■ WORK TO COMPLETE:
Scan the entries below for the word "using". Copy out every line in which it occurs.

■ RECORD EXTRACTS:

/-- **The profile solves the reduced equation on the exterior slice.** Under the clauses of
`ModeSolution` (angular ODE (2.1) with the smooth extension of `e^{imφ}S` to
`𝕊²`, radial ODE (2.2) on `(r₊, ∞)` with the horizon form (2.3)), the Kerr–Schild profile
`Φ = modeProfile a ω f 𝒮` satisfies `P_ω Φ = μ² Φ` at every point of `Kerr.slice a r₊`: off the axis
by separation in Kerr's ingoing spheroidal coordinates (`reducedWaveOp_eq_mass_of_separated`,
`ingoingRadial_of_radialODE`), on the axis by continuity (`Kerr.eqOn_slice_of_offAxis`).
SR, CMP 329 (2014), §2. [cite: ShlapentokhRothman2014KleinGordon, §2 (2.1)–(2.3)] -/
theorem reducedWaveOp_modeProfile {M a μ : ℝ} (hMa : Kerr.IsSubextremal M a) {w lam : ℂ} {m : ℤ}
    {S R f : ℝ → ℂ} {𝒮 : E3 → ℂ} {U : Set E3} {tbar phibar : ℝ → ℝ}
    (hS2 : ContDiffOn ℝ 2 S (Ioo 0 π))
    (hSode : ∀ θ ∈ Ioo 0 π,
      deriv (fun t ↦ (Real.sin t : ℂ) * deriv S t) θ / Real.sin θ
        - ((m : ℂ) ^ 2 / (Real.sin θ : ℂ) ^ 2 - a ^ 2 * (w ^ 2 - μ ^ 2) * (Real.cos θ : ℂ) ^ 2) * S θ
        + lam * S θ = 0)
    (hU : IsOpen U) (hsub : sphere (0 : E3) 1 ⊆ U) (h𝒮 : ContDiffOn ℝ ∞ 𝒮 U)
    (h𝒮S : ∀ θ ∈ Ioo 0 π, ∀ φ : ℝ, 𝒮 (sphRadial θ φ) = Complex.exp ((m : ℂ) * (φ : ℂ) * Complex.I) * S θ)
    (hR2 : ContDiffOn ℝ 2 R (Ioi (Kerr.rPlus M a)))
    (hRode : ∀ r ∈ Ioi (Kerr.rPlus M a),
      ((r ^ 2 - 2 * M * r + a ^ 2 : ℝ) : ℂ) *
          deriv (fun s : ℝ ↦ ((s ^ 2 - 2 * M * s + a ^ 2 : ℝ) : ℂ) * deriv R s) r
        - (-(r ^ 2 + a ^ 2) ^ 2 * w ^ 2 + 4 * M * a * m * r * w - a ^ 2 * m ^ 2
            + (r ^ 2 - 2 * M * r + a ^ 2) * (lam + a ^ 2 * w ^ 2 + μ ^ 2 * r ^ 2) : ℂ) * R r = 0)
    (htp : ∀ r ∈ Ioi (Kerr.rPlus M a),
      HasDerivAt tbar ((r ^ 2 + a ^ 2) / (r ^ 2 - 2 * M * r + a ^ 2)) r ∧
      HasDerivAt phibar (a / (r ^ 2 - 2 * M * r + a ^ 2)) r)
    (hf : ∀ r, Kerr.rPlus M a ≤ r → ContDiffAt ℝ ∞ f r)
    (hRf : ∀ r ∈ Ioi (Kerr.rPlus M a),
      R r = Complex.exp (-Complex.I * (w * tbar r - m * phibar r)) * f r) :
    ∀ y ∈ Kerr.slice a (Kerr.rPlus M a),
      reducedWaveOp M a w (modeProfile a w f 𝒮) y = μ ^ 2 * modeProfile a w f 𝒮 y := by
  have hΦ : ContDiffOn ℝ ∞ (modeProfile a w f 𝒮) (Kerr.slice a (Kerr.rPlus M a)) :=
    contDiffOn_modeProfile w hf hU hsub h𝒮
  have hS' : IsOpen (Kerr.slice a (Kerr.rPlus M a) : Set E3) := (Kerr.slice a _).isOpen
  have hexp2 : ∀ r : ℝ, ContDiffAt ℝ 2 (fun s : ℝ ↦ Complex.exp (-Complex.I * w * (s : ℂ))) r :=
    fun r ↦ (Complex.contDiff_exp.comp (contDiff_const.mul Complex.ofRealCLM.contDiff)).contDiffAt
  -- off the axis: separation of variables
  have hoff : ∀ y ∈ Kerr.slice a (Kerr.rPlus M a), (y 0 ≠ 0 ∨ y 1 ≠ 0) →
      reducedWaveOp M a w (modeProfile a w f 𝒮) y = μ ^ 2 * modeProfile a w f 𝒮 y := by
    intro y hy hax
    have hr : 0 < Kerr.radius a (E4.ofTimeSpace 0 y) := Kerr.radius_pos_of_mem_region hy
    have hrp : Kerr.rPlus M a < Kerr.radius a (E4.ofTimeSpace 0 y) :=
      (le_max_left _ 0).trans_lt (Kerr.mem_slice.1 hy)
    obtain ⟨θ, hθ, φ, hyeq⟩ := exists_kerrStar_eq hr hax
    set r := Kerr.radius a (E4.ofTimeSpace 0 y) with hr_def
    have hyS : kerrStar a r θ φ ∈ Kerr.slice a (Kerr.rPlus M a) := by rw [hyeq]; exact hy
    rw [← hyeq]
    have hΦy : ContDiffAt ℝ 2 (modeProfile a w f 𝒮) (kerrStar a r θ φ) :=
      (hΦ.contDiffAt (hS'.mem_nhds hyS)).of_le (WithTop.coe_le_coe.2 le_top)
    have hsin : Real.sin θ ≠ 0 := (Real.sin_pos_of_pos_of_lt_pi hθ.1 hθ.2).ne'
    have hu2 : ContDiffAt ℝ 2 (fun s : ℝ ↦ Complex.exp (-Complex.I * w * (s : ℂ)) * f s) r :=
      (hexp2 r).mul ((hf r hrp.le).of_le (WithTop.coe_le_coe.2 le_top))
    have hSθ : ContDiffAt ℝ 2 S θ := hS2.contDiffAt (Ioo_mem_nhds hθ.1 hθ.2)
    have hsep := isSeparatedNear_modeProfile (a := a) (φ := φ) w h𝒮S hr hθ hu2 hSθ
    refine reducedWaveOp_eq_mass_of_separated w lam hr hsin hΦy hsep ?_ ?_
    · -- the angular ODE, expanded
      have h := hSode θ hθ
      rwa [deriv_sin_mul_deriv (differentiableAt_deriv_of_contDiffAt hSθ)] at h
    · -- the ingoing radial ODE for `u = e^{−iωs} f`
      have hI : Ioi (Kerr.rPlus M a) ∈ 𝓝 r := Ioi_mem_nhds hrp
      have hΔ : ∀ᶠ s in 𝓝 r, s ^ 2 - 2 * M * s + a ^ 2 ≠ 0 := by
        filter_upwards [hI] with s hs
        rw [← Kerr.sub_rPlus_mul_sub_rMinus hMa.sq_lt_sq.le]
        exact (Kerr.sub_rPlus_mul_sub_rMinus_pos hs).ne'
      have ht : ∀ᶠ s in 𝓝 r,
          HasDerivAt tbar ((s ^ 2 + a ^ 2) / (s ^ 2 - 2 * M * s + a ^ 2)) s := by
        filter_upwards [hI] with s hs using (htp s hs).1
      have hp : ∀ᶠ s in 𝓝 r, HasDerivAt phibar (a / (s ^ 2 - 2 * M * s + a ^ 2)) s := by
        filter_upwards [hI] with s hs using (htp s hs).2
      have hRd : ∀ᶠ s in 𝓝 r, DifferentiableAt ℝ R s := by
        filter_upwards [hI] with s hs
        exact (hR2.contDiffAt (Ioi_mem_nhds hs)).differentiableAt (by simp)
      have hR2' : DifferentiableAt ℝ (deriv R) r :=
        differentiableAt_deriv_of_contDiffAt (hR2.contDiffAt hI)
      have hf' : ∀ᶠ s in 𝓝 r, R s = Complex.exp (-Complex.I * (w * tbar s - m * phibar s)) * f s := by
        filter_upwards [hI] with s hs using hRf s hs
      have hfC : ContDiffAt ℝ 2 f r := (hf r hrp.le).of_le (WithTop.coe_le_coe.2 le_top)
      exact ingoingRadial_of_radialODE hΔ ht hp hRd hR2' hf' hfC (hRode r hrp)
  -- on the axis: by continuity
  have hcont : ContinuousOn (fun y ↦ reducedWaveOp M a w (modeProfile a w f 𝒮) y -
      μ ^ 2 * modeProfile a w f 𝒮 y) (Kerr.slice a (Kerr.rPlus M a)) :=
    (continuousOn_reducedWaveOp w hΦ).sub (continuousOn_const.mul hΦ.continuousOn)
  intro y hy
  have h := Kerr.eqOn_slice_of_offAxis (c := (0 : ℂ)) hcont
    (fun y hy hax ↦ sub_eq_zero.2 (hoff y hy hax)) y hy
  exact sub_eq_zero.1 h
import Summits.Ventures.FusionMHD.Bench.SAlphaU067Checks1
import HarnessLib

/-!
# F3 — `s–α` at `(s, α) = (1, 67/100)`: even-solution enclosure transcript, KERNEL CHECK FILE 2/4 (stages 15–29: HOE step test ∧ landing,
# one `decide` per stage)
(venture LADDER-GRIDFUSION, rung F3 — the validated-ODE TWIN of the unstable point `(s, α) = (1, 67/100)` of ★ #192 (TT witness):
instability from a kernel-certified SIGN CHANGE of the even solution through lit-3's conjugate-point socket
`Ballooning.SAlpha.exists_unstableWitnessPW3_of_signChange`; cell `gridfusion`, typed by gridfusion-lit-3 (g13), 2026-08-28; generator =
lit-3's untrusted Lean-interpreter search `scratch/GenSAlphaChain60u.lean`; 0 `def … : Prop` facts, 0 kit jobs, no `native_decide`, no floating
point.  The per-stage facts are stated through `chain.certAt j` / `chain.initAt (j + 1)` (the transcript's own accessors).)
-/

open NonemptyInterval
open Literature.Analysis.ODE Literature.Analysis.ValidatedNumerics Literature.Analysis.ValidatedNumerics.ITaylor

namespace Summit.Ventures.FusionMHD.Bench.SAlphaU067

/-- Stage 15 of the transcript: the elementary HOE step test AND the landing of its end box in the hand-over box of stage 16 — ONE kernel
evaluation. [cite: Moore1979, §8.1 eq. (8.10) with (8.13)] [cite: NedialkovJacksonCorliss1999, §5 Algorithm I] -/
theorem uok15 : ((chain.certAt 15).check && boxLE (chain.certAt 15).endBox (chain.initAt 16)) = true := by
  decide +kernel

/-- Stage 15 passes the step test. [cite: Moore1979, §8.1 eq. (8.10) with (8.13)] -/
theorem uok15c : (chain.certAt 15).check = true := (Bool.and_eq_true_iff.1 uok15).1

/-- The end box of stage 15 lands in the hand-over box of stage 16. [cite: NedialkovJacksonCorliss1999, §5 Algorithm I] -/
theorem uok15b : boxLE (chain.certAt 15).endBox (chain.initAt 16) = true := (Bool.and_eq_true_iff.1 uok15).2

/-- Stage 16 of the transcript: the elementary HOE step test AND the landing of its end box in the hand-over box of stage 17 — ONE kernel
evaluation. [cite: Moore1979, §8.1 eq. (8.10) with (8.13)] [cite: NedialkovJacksonCorliss1999, §5 Algorithm I] -/
theorem uok16 : ((chain.certAt 16).check && boxLE (chain.certAt 16).endBox (chain.initAt 17)) = true := by
  decide +kernel

/-- Stage 16 passes the step test. [cite: Moore1979, §8.1 eq. (8.10) with (8.13)] -/
theorem uok16c : (chain.certAt 16).check = true := (Bool.and_eq_true_iff.1 uok16).1

/-- The end box of stage 16 lands in the hand-over box of stage 17. [cite: NedialkovJacksonCorliss1999, §5 Algorithm I] -/
theorem uok16b : boxLE (chain.certAt 16).endBox (chain.initAt 17) = true := (Bool.and_eq_true_iff.1 uok16).2

/-- Stage 17 of the transcript: the elementary HOE step test AND the landing of its end box in the hand-over box of stage 18 — ONE kernel
evaluation. [cite: Moore1979, §8.1 eq. (8.10) with (8.13)] [cite: NedialkovJacksonCorliss1999, §5 Algorithm I] -/
theorem uok17 : ((chain.certAt 17).check && boxLE (chain.certAt 17).endBox (chain.initAt 18)) = true := by
  decide +kernel

/-- Stage 17 passes the step test. [cite: Moore1979, §8.1 eq. (8.10) with (8.13)] -/
theorem uok17c : (chain.certAt 17).check = true := (Bool.and_eq_true_iff.1 uok17).1

/-- The end box of stage 17 lands in the hand-over box of stage 18. [cite: NedialkovJacksonCorliss1999, §5 Algorithm I] -/
theorem uok17b : boxLE (chain.certAt 17).endBox (chain.initAt 18) = true := (Bool.and_eq_true_iff.1 uok17).2

/-- Stage 18 of the transcript: the elementary HOE step test AND the landing of its end box in the hand-over box of stage 19 — ONE kernel
evaluation. [cite: Moore1979, §8.1 eq. (8.10) with (8.13)] [cite: NedialkovJacksonCorliss1999, §5 Algorithm I] -/
theorem uok18 : ((chain.certAt 18).check && boxLE (chain.certAt 18).endBox (chain.initAt 19)) = true := by
  decide +kernel

/-- Stage 18 passes the step test. [cite: Moore1979, §8.1 eq. (8.10) with (8.13)] -/
theorem uok18c : (chain.certAt 18).check = true := (Bool.and_eq_true_iff.1 uok18).1

/-- The end box of stage 18 lands in the hand-over box of stage 19. [cite: NedialkovJacksonCorliss1999, §5 Algorithm I] -/
theorem uok18b : boxLE (chain.certAt 18).endBox (chain.initAt 19) = true := (Bool.and_eq_true_iff.1 uok18).2

/-- Stage 19 of the transcript: the elementary HOE step test AND the landing of its end box in the hand-over box of stage 20 — ONE kernel
evaluation. [cite: Moore1979, §8.1 eq. (8.10) with (8.13)] [cite: NedialkovJacksonCorliss1999, §5 Algorithm I] -/
theorem uok19 : ((chain.certAt 19).check && boxLE (chain.certAt 19).endBox (chain.initAt 20)) = true := by
  decide +kernel

/-- Stage 19 passes the step test. [cite: Moore1979, §8.1 eq. (8.10) with (8.13)] -/
theorem uok19c : (chain.certAt 19).check = true := (Bool.and_eq_true_iff.1 uok19).1

/-- The end box of stage 19 lands in the hand-over box of stage 20. [cite: NedialkovJacksonCorliss1999, §5 Algorithm I] -/
theorem uok19b : boxLE (chain.certAt 19).endBox (chain.initAt 20) = true := (Bool.and_eq_true_iff.1 uok19).2

/-- Stage 20 of the transcript: the elementary HOE step test AND the landing of its end box in the hand-over box of stage 21 — ONE kernel
evaluation. [cite: Moore1979, §8.1 eq. (8.10) with (8.13)] [cite: NedialkovJacksonCorliss1999, §5 Algorithm I] -/
theorem uok20 : ((chain.certAt 20).check && boxLE (chain.certAt 20).endBox (chain.initAt 21)) = true := by
  decide +kernel

/-- Stage 20 passes the step test. [cite: Moore1979, §8.1 eq. (8.10) with (8.13)] -/
theorem uok20c : (chain.certAt 20).check = true := (Bool.and_eq_true_iff.1 uok20).1

/-- The end box of stage 20 lands in the hand-over box of stage 21. [cite: NedialkovJacksonCorliss1999, §5 Algorithm I] -/
theorem uok20b : boxLE (chain.certAt 20).endBox (chain.initAt 21) = true := (Bool.and_eq_true_iff.1 uok20).2

/-- Stage 21 of the transcript: the elementary HOE step test AND the landing of its end box in the hand-over box of stage 22 — ONE kernel
evaluation. [cite: Moore1979, §8.1 eq. (8.10) with (8.13)] [cite: NedialkovJacksonCorliss1999, §5 Algorithm I] -/
theorem uok21 : ((chain.certAt 21).check && boxLE (chain.certAt 21).endBox (chain.initAt 22)) = true := by
  decide +kernel

/-- Stage 21 passes the step test. [cite: Moore1979, §8.1 eq. (8.10) with (8.13)] -/
theorem uok21c : (chain.certAt 21).check = true := (Bool.and_eq_true_iff.1 uok21).1

/-- The end box of stage 21 lands in the hand-over box of stage 22. [cite: NedialkovJacksonCorliss1999, §5 Algorithm I] -/
theorem uok21b : boxLE (chain.certAt 21).endBox (chain.initAt 22) = true := (Bool.and_eq_true_iff.1 uok21).2

/-- Stage 22 of the transcript: the elementary HOE step test AND the landing of its end box in the hand-over box of stage 23 — ONE kernel
evaluation. [cite: Moore1979, §8.1 eq. (8.10) with (8.13)] [cite: NedialkovJacksonCorliss1999, §5 Algorithm I] -/
theorem uok22 : ((chain.certAt 22).check && boxLE (chain.certAt 22).endBox (chain.initAt 23)) = true := by
  decide +kernel

/-- Stage 22 passes the step test. [cite: Moore1979, §8.1 eq. (8.10) with (8.13)] -/
theorem uok22c : (chain.certAt 22).check = true := (Bool.and_eq_true_iff.1 uok22).1

/-- The end box of stage 22 lands in the hand-over box of stage 23. [cite: NedialkovJacksonCorliss1999, §5 Algorithm I] -/
theorem uok22b : boxLE (chain.certAt 22).endBox (chain.initAt 23) = true := (Bool.and_eq_true_iff.1 uok22).2

/-- Stage 23 of the transcript: the elementary HOE step test AND the landing of its end box in the hand-over box of stage 24 — ONE kernel
evaluation. [cite: Moore1979, §8.1 eq. (8.10) with (8.13)] [cite: NedialkovJacksonCorliss1999, §5 Algorithm I] -/
theorem uok23 : ((chain.certAt 23).check && boxLE (chain.certAt 23).endBox (chain.initAt 24)) = true := by
  decide +kernel

/-- Stage 23 passes the step test. [cite: Moore1979, §8.1 eq. (8.10) with (8.13)] -/
theorem uok23c : (chain.certAt 23).check = true := (Bool.and_eq_true_iff.1 uok23).1

/-- The end box of stage 23 lands in the hand-over box of stage 24. [cite: NedialkovJacksonCorliss1999, §5 Algorithm I] -/
theorem uok23b : boxLE (chain.certAt 23).endBox (chain.initAt 24) = true := (Bool.and_eq_true_iff.1 uok23).2

/-- Stage 24 of the transcript: the elementary HOE step test AND the landing of its end box in the hand-over box of stage 25 — ONE kernel
evaluation. [cite: Moore1979, §8.1 eq. (8.10) with (8.13)] [cite: NedialkovJacksonCorliss1999, §5 Algorithm I] -/
theorem uok24 : ((chain.certAt 24).check && boxLE (chain.certAt 24).endBox (chain.initAt 25)) = true := by
  decide +kernel

/-- Stage 24 passes the step test. [cite: Moore1979, §8.1 eq. (8.10) with (8.13)] -/
theorem uok24c : (chain.certAt 24).check = true := (Bool.and_eq_true_iff.1 uok24).1

/-- The end box of stage 24 lands in the hand-over box of stage 25. [cite: NedialkovJacksonCorliss1999, §5 Algorithm I] -/
theorem uok24b : boxLE (chain.certAt 24).endBox (chain.initAt 25) = true := (Bool.and_eq_true_iff.1 uok24).2

/-- Stage 25 of the transcript: the elementary HOE step test AND the landing of its end box in the hand-over box of stage 26 — ONE kernel
evaluation. [cite: Moore1979, §8.1 eq. (8.10) with (8.13)] [cite: NedialkovJacksonCorliss1999, §5 Algorithm I] -/
theorem uok25 : ((chain.certAt 25).check && boxLE (chain.certAt 25).endBox (chain.initAt 26)) = true := by
  decide +kernel

/-- Stage 25 passes the step test. [cite: Moore1979, §8.1 eq. (8.10) with (8.13)] -/
theorem uok25c : (chain.certAt 25).check = true := (Bool.and_eq_true_iff.1 uok25).1

/-- The end box of stage 25 lands in the hand-over box of stage 26. [cite: NedialkovJacksonCorliss1999, §5 Algorithm I] -/
theorem uok25b : boxLE (chain.certAt 25).endBox (chain.initAt 26) = true := (Bool.and_eq_true_iff.1 uok25).2

/-- Stage 26 of the transcript: the elementary HOE step test AND the landing of its end box in the hand-over box of stage 27 — ONE kernel
evaluation. [cite: Moore1979, §8.1 eq. (8.10) with (8.13)] [cite: NedialkovJacksonCorliss1999, §5 Algorithm I] -/
theorem uok26 : ((chain.certAt 26).check && boxLE (chain.certAt 26).endBox (chain.initAt 27)) = true := by
  decide +kernel

/-- Stage 26 passes the step test. [cite: Moore1979, §8.1 eq. (8.10) with (8.13)] -/
theorem uok26c : (chain.certAt 26).check = true := (Bool.and_eq_true_iff.1 uok26).1

/-- The end box of stage 26 lands in the hand-over box of stage 27. [cite: NedialkovJacksonCorliss1999, §5 Algorithm I] -/
theorem uok26b : boxLE (chain.certAt 26).endBox (chain.initAt 27) = true := (Bool.and_eq_true_iff.1 uok26).2

/-- Stage 27 of the transcript: the elementary HOE step test AND the landing of its end box in the hand-over box of stage 28 — ONE kernel
evaluation. [cite: Moore1979, §8.1 eq. (8.10) with (8.13)] [cite: NedialkovJacksonCorliss1999, §5 Algorithm I] -/
theorem uok27 : ((chain.certAt 27).check && boxLE (chain.certAt 27).endBox (chain.initAt 28)) = true := by
  decide +kernel

/-- Stage 27 passes the step test. [cite: Moore1979, §8.1 eq. (8.10) with (8.13)] -/
theorem uok27c : (chain.certAt 27).check = true := (Bool.and_eq_true_iff.1 uok27).1

/-- The end box of stage 27 lands in the hand-over box of stage 28. [cite: NedialkovJacksonCorliss1999, §5 Algorithm I] -/
theorem uok27b : boxLE (chain.certAt 27).endBox (chain.initAt 28) = true := (Bool.and_eq_true_iff.1 uok27).2

/-- Stage 28 of the transcript: the elementary HOE step test AND the landing of its end box in the hand-over box of stage 29 — ONE kernel
evaluation. [cite: Moore1979, §8.1 eq. (8.10) with (8.13)] [cite: NedialkovJacksonCorliss1999, §5 Algorithm I] -/
theorem uok28 : ((chain.certAt 28).check && boxLE (chain.certAt 28).endBox (chain.initAt 29)) = true := by
  decide +kernel

/-- Stage 28 passes the step test. [cite: Moore1979, §8.1 eq. (8.10) with (8.13)] -/
theorem uok28c : (chain.certAt 28).check = true := (Bool.and_eq_true_iff.1 uok28).1

/-- The end box of stage 28 lands in the hand-over box of stage 29. [cite: NedialkovJacksonCorliss1999, §5 Algorithm I] -/
theorem uok28b : boxLE (chain.certAt 28).endBox (chain.initAt 29) = true := (Bool.and_eq_true_iff.1 uok28).2

/-- Stage 29 of the transcript: the elementary HOE step test AND the landing of its end box in the hand-over box of stage 30 — ONE kernel
evaluation. [cite: Moore1979, §8.1 eq. (8.10) with (8.13)] [cite: NedialkovJacksonCorliss1999, §5 Algorithm I] -/
theorem uok29 : ((chain.certAt 29).check && boxLE (chain.certAt 29).endBox (chain.initAt 30)) = true := by
  decide +kernel

/-- Stage 29 passes the step test. [cite: Moore1979, §8.1 eq. (8.10) with (8.13)] -/
theorem uok29c : (chain.certAt 29).check = true := (Bool.and_eq_true_iff.1 uok29).1

/-- The end box of stage 29 lands in the hand-over box of stage 30. [cite: NedialkovJacksonCorliss1999, §5 Algorithm I] -/
theorem uok29b : boxLE (chain.certAt 29).endBox (chain.initAt 30) = true := (Bool.and_eq_true_iff.1 uok29).2

end Summit.Ventures.FusionMHD.Bench.SAlphaU067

■ EXERCISE RESULT:
        filter_upwards [hI] with s hs using (htp s hs).1
        filter_upwards [hI] with s hs using (htp s hs).2
        filter_upwards [hI] with s hs using hRf s hs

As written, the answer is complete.